On the PROJ side, a number of fixes and enhancements have been done:
- missing documentation for a few functions, the evolution of cs2cs and the new projinfo utility has been added
- the parser of the WKT CONCATENATEDOPERATION construct can now understand step presented in a reverse order
- a few iterations to update the syntax parsing rules of WKT2:2018 following the latest adjustments done by the OGC WKT Standard Working Group
- in my previous work, I had introduced a "PROJ 5" to export CRS using pipeline/unitconvert/axisswap as an attempt of improving the PROJ.4 format used by GDAL and other products. However after discussion with other PROJ developers, we realize that it is likely a dead-end since it is still lossy in many aspects and can cause confusion with coodinate operations. Consequently the PROJ_5 convention will be identical to PROJ_4 for CRS export. And the use of PROJ strings to express CRS themselves is discouraged. It can still makes sense if using the "early-binding" approach and specifying towgs84/nadgrids/geoidgrids parameters. But in a late-binding approach, WKT is much more powerful to capture important information like geodetic datum names.
- when examining how the new code I added those past months with the existing PROJ codebase, it became clear that there was a confusion when importing PROJ strings expressing coordinate operations versus PROJ strings expressing a CRS. So for the later use case, a "+type=crs" must be added in the PROJ string.

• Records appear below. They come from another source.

/-- stub A — THE GLOBAL RE-ANCHORING MAP EXISTS (static, pure `E4` geometry): given `N` pairs of motions
`(Λₙⱼ, cₙⱼ)`, `(Λₗⱼ, cₗⱼ)` with boosts `δ`-close in operator norm (norms `≤ L₀`), lab positions at lab time `τ`
`δϱ`-close, and limit lab positions pairwise `≥ 16ϱ` apart (`ϱ ≥ 1`), there is a smooth `Θ : E4 → E4`
preserving the time coordinate, `η`-close to the identity in `C¹` with all higher jets `≤ η` and displacement
`≤ ηϱ` on the slab `{|x⁰ − τ| < 1}`, an open embedding there, which on the lab ball of radius `ϱ` about the `j`-th
limit position IS the affine re-gauging `Θⱼ = Pₙⱼ ∘ Sⱼ ∘ Pₗⱼ⁻¹` (`Sⱼ` a rest-frame time shear): `DΘ = Λₙⱼ ∘ Tⱼ`,
`poincareInv Λₙⱼ cₙⱼ (Θ x) = Tⱼ (x − cₗⱼ) + βⱼ e₀`, with frame map `Tⱼ = (I + e₀ ⊗ φⱼ) Λₗⱼ⁻¹`, `‖Tⱼ − Λₗⱼ⁻¹‖ ≤ η`,
`Tⱼ (Λₗⱼ e₀) ∈ ℝ e₀`. Proof idea: the affine algebra is prototyped sorry-free in the lead's
work/proto/ReanchorAffine.lean (`reanchor`, `frameMap`, `reanchor_apply_zero`, `fderiv_reanchor`,
`poincareInv_reanchor`, `frameMap_apply_sub`, `frameMap_apply_lorentz_basisVector`,
`bilinPullback_reanchor_boostedKerrBilin`); glue `Θ = x + Σⱼ ψⱼ(x̲)(Θⱼ x − x)` with
`ψⱼ(x) = Real.smoothTransition (4 − ‖x̲ − Xₗⱼ‖²/ϱ²)` (≡ 1 on the ball of radius `√3 ϱ ⊇ B(ϱ)`, supported in
`B(2ϱ)`, pairwise disjoint supports), jets of `ψⱼ` `O(ϱ^{-m})` (`norm_iteratedFDeriv_comp_le`), Leibniz
(`norm_iteratedFDeriv_smul_le`) with `Θⱼ x − x = (DΘⱼ − I)(x − x̂ⱼ) + dⱼ`, `‖DΘⱼ − I‖ ≤ C L₀² δ`, `|dⱼ| ≤ δϱ`;
injectivity/open embedding from `‖DΘ − I‖ ≤ 1/2` on the convex slab (`Convex.lipschitzOnWith_of_nnnorm_hasFDerivWithin_le`,
`ApproximatesLinearOn.toOpenPartialHomeomorph`). -/
theorem stub_reanchorMapExists : ∀ (k N : ℕ) (L₀ η : ℝ), 1 ≤ L₀ → 0 < η → ∃ δ : ℝ, 0 < δ ∧ ∀ (Λn Λl : Fin N → ↥lorentzGroup) (cn cl : Fin N → E4) (τ ϱ : ℝ), 1 ≤ ϱ → (∀ j, ‖(((Λl j : ↥lorentzGroup) : E4 ≃L[ℝ] E4) : E4 →L[ℝ] E4)‖ ≤ L₀ ∧ ‖((((Λl j : ↥lorentzGroup) : E4 ≃L[ℝ] E4)).symm : E4 →L[ℝ] E4)‖ ≤ L₀ ∧ ‖(((Λn j : ↥lorentzGroup) : E4 ≃L[ℝ] E4) : E4 →L[ℝ] E4)‖ ≤ L₀ ∧ ‖(((Λn j : ↥lorentzGroup) : E4 ≃L[ℝ] E4) : E4 →L[ℝ] E4) - (((Λl j : ↥lorentzGroup) : E4 ≃L[ℝ] E4) : E4 →L[ℝ] E4)‖ ≤ δ) → (∀ j, ‖(E4.spatial (cn j) + ((τ) - (cn j) 0) • (((((Λn j : ↥lorentzGroup) : E4 ≃L[ℝ] E4)) (E4.basisVector 0) 0)⁻¹ • E4.spatial ((((Λn j : ↥lorentzGroup) : E4 ≃L[ℝ] E4)) (E4.basisVector 0)))) - (E4.spatial (cl j) + ((τ) - (cl j) 0) • (((((Λl j : ↥lorentzGroup) : E4 ≃L[ℝ] E4)) (E4.basisVector 0) 0)⁻¹ • E4.spatial ((((Λl j : ↥lorentzGroup) : E4 ≃L[ℝ] E4)) (E4.basisVector 0))))‖ ≤ δ * ϱ) → (∀ i j, i ≠ j → 16 * ϱ ≤ ‖(E4.spatial (cl i) + ((τ) - (cl i) 0) • (((((Λl i : ↥lorentzGroup) : E4 ≃L[ℝ] E4)) (E4.basisVector 0) 0)⁻¹ • E4.spatial ((((Λl i : ↥lorentzGroup) : E4 ≃L[ℝ] E4)) (E4.basisVector 0)))) - (E4.spatial (cl j) + ((τ) - (cl j) 0) • (((((Λl j : ↥lorentzGroup) : E4 ≃L[ℝ] E4)) (E4.basisVector 0) 0)⁻¹ • E4.spatial ((((Λl j : ↥lorentzGroup) : E4 ≃L[ℝ] E4)) (E4.basisVector 0))))‖) → ∃ (Θ : E4 → E4) (T : Fin N → E4 →L[ℝ] E4) (β : Fin N → ℝ), ContDiff ℝ (⊤ : ℕ∞) Θ ∧ (∀ x, (Θ x) 0 = x 0) ∧ (∀ x : E4, |x 0 - τ| < 1 → ‖fderiv ℝ Θ x - ContinuousLinearMap.id ℝ E4‖ ≤ η ∧ ‖Θ x - x‖ ≤ η * ϱ ∧ ∀ m : ℕ, 2 ≤ m → m ≤ k + 1 → ‖iteratedFDeriv ℝ m Θ x‖ ≤ η) ∧ Topology.IsOpenEmbedding ({x : E4 | |x 0 - τ| < 1}.restrict Θ) ∧ (∀ j, ‖T j - ((((Λl j : ↥lorentzGroup) : E4 ≃L[ℝ] E4)).symm : E4 →L[ℝ] E4)‖ ≤ η ∧ (∃ κ : ℝ, T j (((Λl j : ↥lorentzGroup) : E4 ≃L[ℝ] E4) (E4.basisVector 0)) = κ • E4.basisVector 0) ∧ ∀ x : E4, |x 0 - τ| < 1 → ‖E4.spatial x - (E4.spatial (cl j) + ((τ) - (cl j) 0) • (((((Λl j : ↥lorentzGroup) : E4 ≃L[ℝ] E4)) (E4.basisVector 0) 0)⁻¹ • E4.spatial ((((Λl j : ↥lorentzGroup) : E4 ≃L[ℝ] E4)) (E4.basisVector 0))))‖ ≤ ϱ → fderiv ℝ Θ x = (((Λn j : ↥lorentzGroup) : E4 ≃L[ℝ] E4) : E4 →L[ℝ] E4).comp (T j) ∧ poincareInv (Λn j) (cn j) (Θ x) = T j (x - cl j) + β j • E4.basisVector 0) :=
  -- LANDED p159821 (wave 2)
  Summit.FinalStateConjecture.FinalStateConjecture.Theorems.KerrnessPropagates.KerrBasinCapture.stub_reanchorMapExists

As a consequence the proj_create_from_proj_string() and proj_create_from_user_input() functions have been removed, and proj_create() can now been used for all types of PROJ strings.
- The PROJ_LIB environment variable now supports multiple paths, separated by colon on Unix and semi-colon on Windows

On the GDAL side,
  • the OGRCoordinateTransformation now uses the PROJ API to automatically compute the best transformation pipeline, enabling late-binding capabilities. In the case where the user does not provide an explicit area of use and several coordinate operations are possible, the Transform() method can automatically switches between coordinate operations given the input coordinate values. This should offer behaviour similar to previous versions  for example for NAD27 to NAD83 conversion when PROJ had a +nadgrids=@conus,@alaska,@ntv2_0.gsb,@ntv1_can.dat hardcoded rule. This dymanic selection logic has also been moved to PROJ proj_create_crs_to_crs() function. Note that however this might not always lead to the desired results, so specifying a precise area of interest, or even a specific coordinate operation, is preferred when full control is needed.
  • gdalinfo, ogrinfo and gdalsrsinfo now outputs WKT2:2018 by default (can be changed with a command line switch). On the API side, the exportToWKT() method will still export WKT1 by default (can of course be changed). The rationale is that WKT consumers might not be ready yet for WKT2, so this should limit the backward compatibility issues. In the future (couple of years timeframe), this default WKT version might be upgraded when more consumers are WKT2-ready.
  • A RFC 73: Integration of PROJ6 for WKT2, late binding capabilities, time-support and unified CRS database document was created to document all the GDAL changes. After discussion with the community, this RFC has been approved
  • As a result, all of the above mentionned work has now been merged in GDAL master
  • Important practical discussion: GDAL master now depends on PROJ master (and ultimately PROJ 6.0 once it is released)
Consequently, on the pure development front, most of the work has now been completed.  As all those changes done those last months deeply impact SRS related functionnality in GDAL and PROJ, we rely now on your careful testing to spot the inevitable issues that have not yet been detected by their respective automatic regression test suites. The earlier they are detected, the easier they will be fixable, in particular if they impact the API.